A new big three or a new paradigm?
What do we make of the diversification of software used in the profession? Is the profession sifting through the latest software to establish a new big three? It doesn’t seem that way. Instead, the survey results suggest a new paradigm, where firms use a collection of software packages and emerging technology to expand their capabilities in design, communication, and collaboration. Phillips expects the burden of learning this new software won’t be as great because these tools are being integrated into current landscape architecture curricula. There is a “new cohort of emerging designers equipped with the software skills to help firms adopt new technologies and methodologies.”
What is known is that firms are investing in emerging software and technologies at a high rate: 55 percent have adopted the use of drones, 42 percent are integrating building information modeling (BIM), and 27 percent are using VR. Additionally, strong correlational data suggests the majority of firms that invest in one emerging area are investing in another. These investments come at a price, though. Licenses and hardware are expensive, but billable hours lost learning how to integrate the technology can be more costly. As Fernandez observes, “As a small studio, we also must pay close attention to the cost of new software or technology compared to its profit potential for the company.
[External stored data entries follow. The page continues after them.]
/-- **The local energy identity for radial tests.** For a `C¹` function `Φ` vanishing on `[T, ∞)`
and the test function `φ(y) = Φ(|y|²)` (so `Dφ(y) y = 2|y|²Φ'(|y|²)`, `Dφ(y) U = 2Φ'(|y|²)⟪y, U⟫`),
the identity `localEnergy_identity` reads
`∫ ((2α−3)Φ(|y|²) − 2|y|²Φ'(|y|²)) |U|² = (1+α) ∫ (|U|²+2P) · 2Φ'(|y|²)⟪y, U⟫`
(CS13 use the radial tests `σ(y/l)`, §2.2). [cite: ChaeShvydkoy2013, §2.2 eq. (2.13)] -/
theorem IsSelfSimilarEulerProfile.localEnergy_identity_radial {α : ℝ} (hα : α + 1 ≠ 0)
    {U : EuclideanSpace ℝ (Fin 3) → EuclideanSpace ℝ (Fin 3)} {P : EuclideanSpace ℝ (Fin 3) → ℝ}
    (h : IsSelfSimilarEulerProfile (1 / (α + 1)) 0 U P)
    {Φ : ℝ → ℝ} (hΦ : ContDiff ℝ 1 Φ) {T : ℝ} (hT : ∀ t, T ≤ t → Φ t = 0) :
    ∫ y, ((2 * α - 3) * Φ (‖y‖ ^ 2) - 2 * ‖y‖ ^ 2 * deriv Φ (‖y‖ ^ 2)) * ‖U y‖ ^ 2 =
      (1 + α) * ∫ y, (‖U y‖ ^ 2 + 2 * P y) * (2 * deriv Φ (‖y‖ ^ 2) * ⟪y, U y⟫) := by
  have hΦd : Differentiable ℝ Φ := hΦ.differentiable one_ne_zero
  have hφ : ContDiff ℝ 1 (fun y : EuclideanSpace ℝ (Fin 3) => Φ (‖y‖ ^ 2)) :=
    hΦ.comp (contDiff_norm_sq ℝ)
  have hφc := hasCompactSupport_comp_norm_sq (Φ := Φ) hT
  have key := h.localEnergy_identity hα hφ hφc
  have hD : ∀ y v : EuclideanSpace ℝ (Fin 3),
      fderiv ℝ (fun y : EuclideanSpace ℝ (Fin 3) => Φ (‖y‖ ^ 2)) y v =
        2 * deriv Φ (‖y‖ ^ 2) * ⟪y, v⟫ := fun y v =>
    fderiv_comp_norm_sq_apply (hΦd _).hasDerivAt v
  simp_rw [hD, real_inner_self_eq_norm_sq] at key
  rw [← key]
  -- combine the two integrals on the left
  have hUc : Continuous U := h.contDiff_velocity.continuous
  have hΦc : Continuous fun y : EuclideanSpace ℝ (Fin 3) => Φ (‖y‖ ^ 2) := hφ.continuous
  have hΦ'c : Continuous fun y : EuclideanSpace ℝ (Fin 3) => deriv Φ (‖y‖ ^ 2) :=
    (hΦ.continuous_deriv_one).comp (continuous_norm.pow 2)
  have hTd : ∀ t, T < t → deriv Φ t = 0 := by
    intro t ht
    have hev : Φ =ᶠ[𝓝 t] fun _ => 0 := by
      filter_upwards [Ioi_mem_nhds ht] with s hs using hT s (le_of_lt hs)
    rw [hev.deriv_eq, deriv_const]
  have hφ'c : HasCompactSupport fun y : EuclideanSpace ℝ (Fin 3) => deriv Φ (‖y‖ ^ 2) :=
    hasCompactSupport_comp_norm_sq (Φ := deriv Φ) (T := T + 1) fun t ht => hTd t (by linarith)
  have hi1 : Integrable (fun y : EuclideanSpace ℝ (Fin 3) => Φ (‖y‖ ^ 2) * ‖U y‖ ^ 2) :=
    (hΦc.mul (hUc.norm.pow 2)).integrable_of_hasCompactSupport hφc.mul_right
  have hi2 : Integrable (fun y : EuclideanSpace ℝ (Fin 3) =>
      2 * deriv Φ (‖y‖ ^ 2) * ‖y‖ ^ 2 * ‖U y‖ ^ 2) := by
    have : Integrable (fun y : EuclideanSpace ℝ (Fin 3) =>
        deriv Φ (‖y‖ ^ 2) * (2 * ‖y‖ ^ 2 * ‖U y‖ ^ 2)) :=
      (hΦ'c.mul ((continuous_const.mul (continuous_norm.pow 2)).mul (hUc.norm.pow 2)))
        |>.integrable_of_hasCompactSupport hφ'c.mul_right
    refine this.congr (Eventually.of_forall fun y => ?_)
    simp only
    ring
  rw [← integral_const_mul, ← integral_sub (hi1.const_mul _) hi2]
  refine integral_congr_ae (Eventually.of_forall fun y => ?_)
  simp only
  ring

/-! ## The outer cut-off `Φ_a(t) = smoothTransition (2 − 2t/a)` -/

/-- The outer cut-off profile `t ↦ σ(2 − 2t/a)` (`= 1` for `t ≤ a/2`, `= 0` for `t ≥ a`,
nonincreasing) is smooth. [folklore] -/
private theorem outerCut_contDiff (a : ℝ) {n : ℕ∞} :
    ContDiff ℝ n fun t : ℝ => Real.smoothTransition (2 - 2 / a * t) :=
  Real.smoothTransition.contDiff.comp ((contDiff_const).sub (contDiff_const.mul contDiff_id))

/-- Auxiliary computation. [folklore] -/
private theorem outerCut_eq_one {a t : ℝ} (ha : 0 < a) (ht : t ≤ a / 2) :
    Real.smoothTransition (2 - 2 / a * t) = 1 := by
  apply Real.smoothTransition.one_of_one_le
  have : 2 / a * t ≤ 2 / a * (a / 2) := by gcongr
  have h2 : 2 / a * (a / 2) = 1 := by field_simp
  linarith

/-- Auxiliary computation. [folklore] -/
private theorem outerCut_eq_zero {a t : ℝ} (ha : 0 < a) (ht : a ≤ t) :
    Real.smoothTransition (2 - 2 / a * t) = 0 := by
  apply Real.smoothTransition.zero_of_nonpos
  have : 2 / a * a ≤ 2 / a * t := by gcongr
  have h2 : 2 / a * a = 2 := by field_simp
  linarith

/-- Auxiliary computation. [folklore] -/
private theorem outerCut_nonneg (a t : ℝ) : 0 ≤ Real.smoothTransition (2 - 2 / a * t) :=
  Real.smoothTransition.nonneg _

/-- Auxiliary computation. [folklore] -/
private theorem outerCut_le_one (a t : ℝ) : Real.smoothTransition (2 - 2 / a * t) ≤ 1 :=
  Real.smoothTransition.le_one _

/-- Auxiliary computation. [folklore] -/
private theorem outerCut_hasDerivAt (a t : ℝ) :
    HasDerivAt (fun t : ℝ => Real.smoothTransition (2 - 2 / a * t))
      (deriv Real.smoothTransition (2 - 2 / a * t) * (-(2 / a))) t := by
  have h1 : HasDerivAt (fun t : ℝ => 2 - 2 / a * t) (-(2 / a)) t := by
    simpa using ((hasDerivAt_id t).const_mul (2 / a)).const_sub 2
  exact (Calculus.differentiable_smoothTransition _).hasDerivAt.comp t h1

/-- Auxiliary computation. [folklore] -/
private theorem outerCut_deriv (a t : ℝ) :
    deriv (fun t : ℝ => Real.smoothTransition (2 - 2 / a * t)) t =
      deriv Real.smoothTransition (2 - 2 / a * t) * (-(2 / a)) :=
  (outerCut_hasDerivAt a t).deriv

/-- Auxiliary computation. [folklore] -/
private theorem outerCut_deriv_nonpos {a : ℝ} (ha : 0 < a) (t : ℝ) :
    deriv (fun t : ℝ => Real.smoothTransition (2 - 2 / a * t)) t ≤ 0 := by
  rw [outerCut_deriv]
  have h1 : 0 ≤ deriv Real.smoothTransition (2 - 2 / a * t) :=
    Real.smoothTransition.monotone.deriv_nonneg
  have h2 : 0 < 2 / a := by positivity
  nlinarith

/-- Auxiliary computation. [folklore] -/
private theorem outerCut_deriv_eq_zero_of_le {a t : ℝ} (ha : 0 < a) (ht : a ≤ t) :
    deriv (fun t : ℝ => Real.smoothTransition (2 - 2 / a * t)) t = 0 := by
  rw [outerCut_deriv, Calculus.deriv_smoothTransition_of_nonpos, zero_mul]
  have : 2 / a * a ≤ 2 / a * t := by gcongr
  have h2 : 2 / a * a = 2 := by field_simp
  linarith

/-- Auxiliary computation. [folklore] -/
private theorem outerCut_deriv_eq_zero_of_le_half {a t : ℝ} (ha : 0 < a) (ht : t ≤ a / 2) :
    deriv (fun t : ℝ => Real.smoothTransition (2 - 2 / a * t)) t = 0 := by
  rw [outerCut_deriv, Calculus.deriv_smoothTransition_of_one_le, zero_mul]
  have : 2 / a * t ≤ 2 / a * (a / 2) := by gcongr
  have h2 : 2 / a * (a / 2) = 1 := by field_simp
  linarith

/-- `|Φ_a'(t)| ≤ 2D/a` where `D` bounds `|smoothTransition'|`. [folklore] -/
private theorem abs_outerCut_deriv_le {a : ℝ} (ha : 0 < a) {D : ℝ}
    (hD : ∀ s, |deriv Real.smoothTransition s| ≤ D) (t : ℝ) :
    |deriv (fun t : ℝ => Real.smoothTransition (2 - 2 / a * t)) t| ≤ 2 * D / a := by
  rw [outerCut_deriv, abs_mul, abs_neg, abs_of_pos (by positivity : (0 : ℝ) < 2 / a)]
  calc |deriv Real.smoothTransition (2 - 2 / a * t)| * (2 / a) ≤ D * (2 / a) := by
        gcongr
        exact hD _
    _ = 2 * D / a := by ring

/-! ## Theorem 3.2 at `p = 3` in the range `α > 3/2` -/

/-- The flux integrand `|U|³ + 2|P||U|` of an `L³` field with `L^{3/2}` pressure is integrable
(Hölder `3/2, 3`). [folklore] -/
private theorem integrable_flux {U : EuclideanSpace ℝ (Fin 3) → EuclideanSpace ℝ (Fin 3)}
    {P : EuclideanSpace ℝ (Fin 3) → ℝ} (hU3 : MemLp U 3 volume) (hP : MemLp P (3 / 2 : ℝ≥0∞) volume) :
    Integrable (fun y => ‖U y‖ ^ 3 + 2 * (|P y| * ‖U y‖))
      (volume : Measure (EuclideanSpace ℝ (Fin 3))) := by
  have h1 : Integrable (fun y => ‖U y‖ ^ 3) (volume : Measure (EuclideanSpace ℝ (Fin 3))) := by
    have := hU3.integrable_norm_rpow (by norm_num) (by norm_num)
    refine this.congr (Eventually.of_forall fun y => ?_)
    simp only [ENNReal.toReal_ofNat]
    exact_mod_cast Real.rpow_natCast ‖U y‖ 3
  haveI : ENNReal.HolderTriple (3 / 2) 3 1 := by
    have h23 : (2 : ℝ≥0∞) / 3 + 3⁻¹ = 1 := by
      rw [show (3 : ℝ≥0∞)⁻¹ = 1 / 3 by rw [one_div], ENNReal.div_add_div_same,
        show (2 : ℝ≥0∞) + 1 = 3 by norm_num]
      exact ENNReal.div_self (by norm_num) (by norm_num)
    constructor
    rw [ENNReal.inv_div (Or.inr (by norm_num)) (Or.inr (by norm_num)), inv_one, h23]
  have h2 : Integrable (fun y => |P y| * ‖U y‖) (volume : Measure (EuclideanSpace ℝ (Fin 3))) := by
    have := MemLp.integrable_mul hP.norm hU3.norm
    refine this.congr (Eventually.of_forall fun y => ?_)
    simp [Real.norm_eq_abs]
  exact h1.add (h2.const_mul 2)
We evaluate the up-front expense of the program, associated technology, and training involved against our skill sets and how quickly we can turn that venture into fiscal gain.”
Recent survey data also shows that firms investing in software training through dedicated IT staff or company-sponsored training are more likely to use software outside the big three. Conversely, firms that expect employees to train themselves have a high interest in adopting new technology but a negative correlation regarding the value of the new technology they have adopted. This suggests that these firms are interested in adopting new technology, but their ad hoc training approach may be resulting in a deficient application of emerging technologies that fall short of firms’ expectations and could benefit from more formal training procedures.
Ultimately, the primary takeaway from this national survey is that technology use in the field is more diverse than ever and will likely expand. Firms must grapple with which of the many digital tools are most appropriate for their teams and their collaborations to be effective and efficient. Finding those appropriate tools, digital or otherwise, is vital. As Todd McCurdy, FASLA, of Huitt-Zollars says, “Don’t drive screws with a hammer. The best thing is to use the right tool for the job.” With the current growth in software offerings, landscape architects can be optimistic about finding the right tools.
Benjamin H. George, ASLA, is an assistant professor in the Landscape Architecture and Environmental Planning Department at Utah State University. Peter Summerlin, ASLA, is an assistant professor in the Department of Landscape Architecture at Mississippi State University.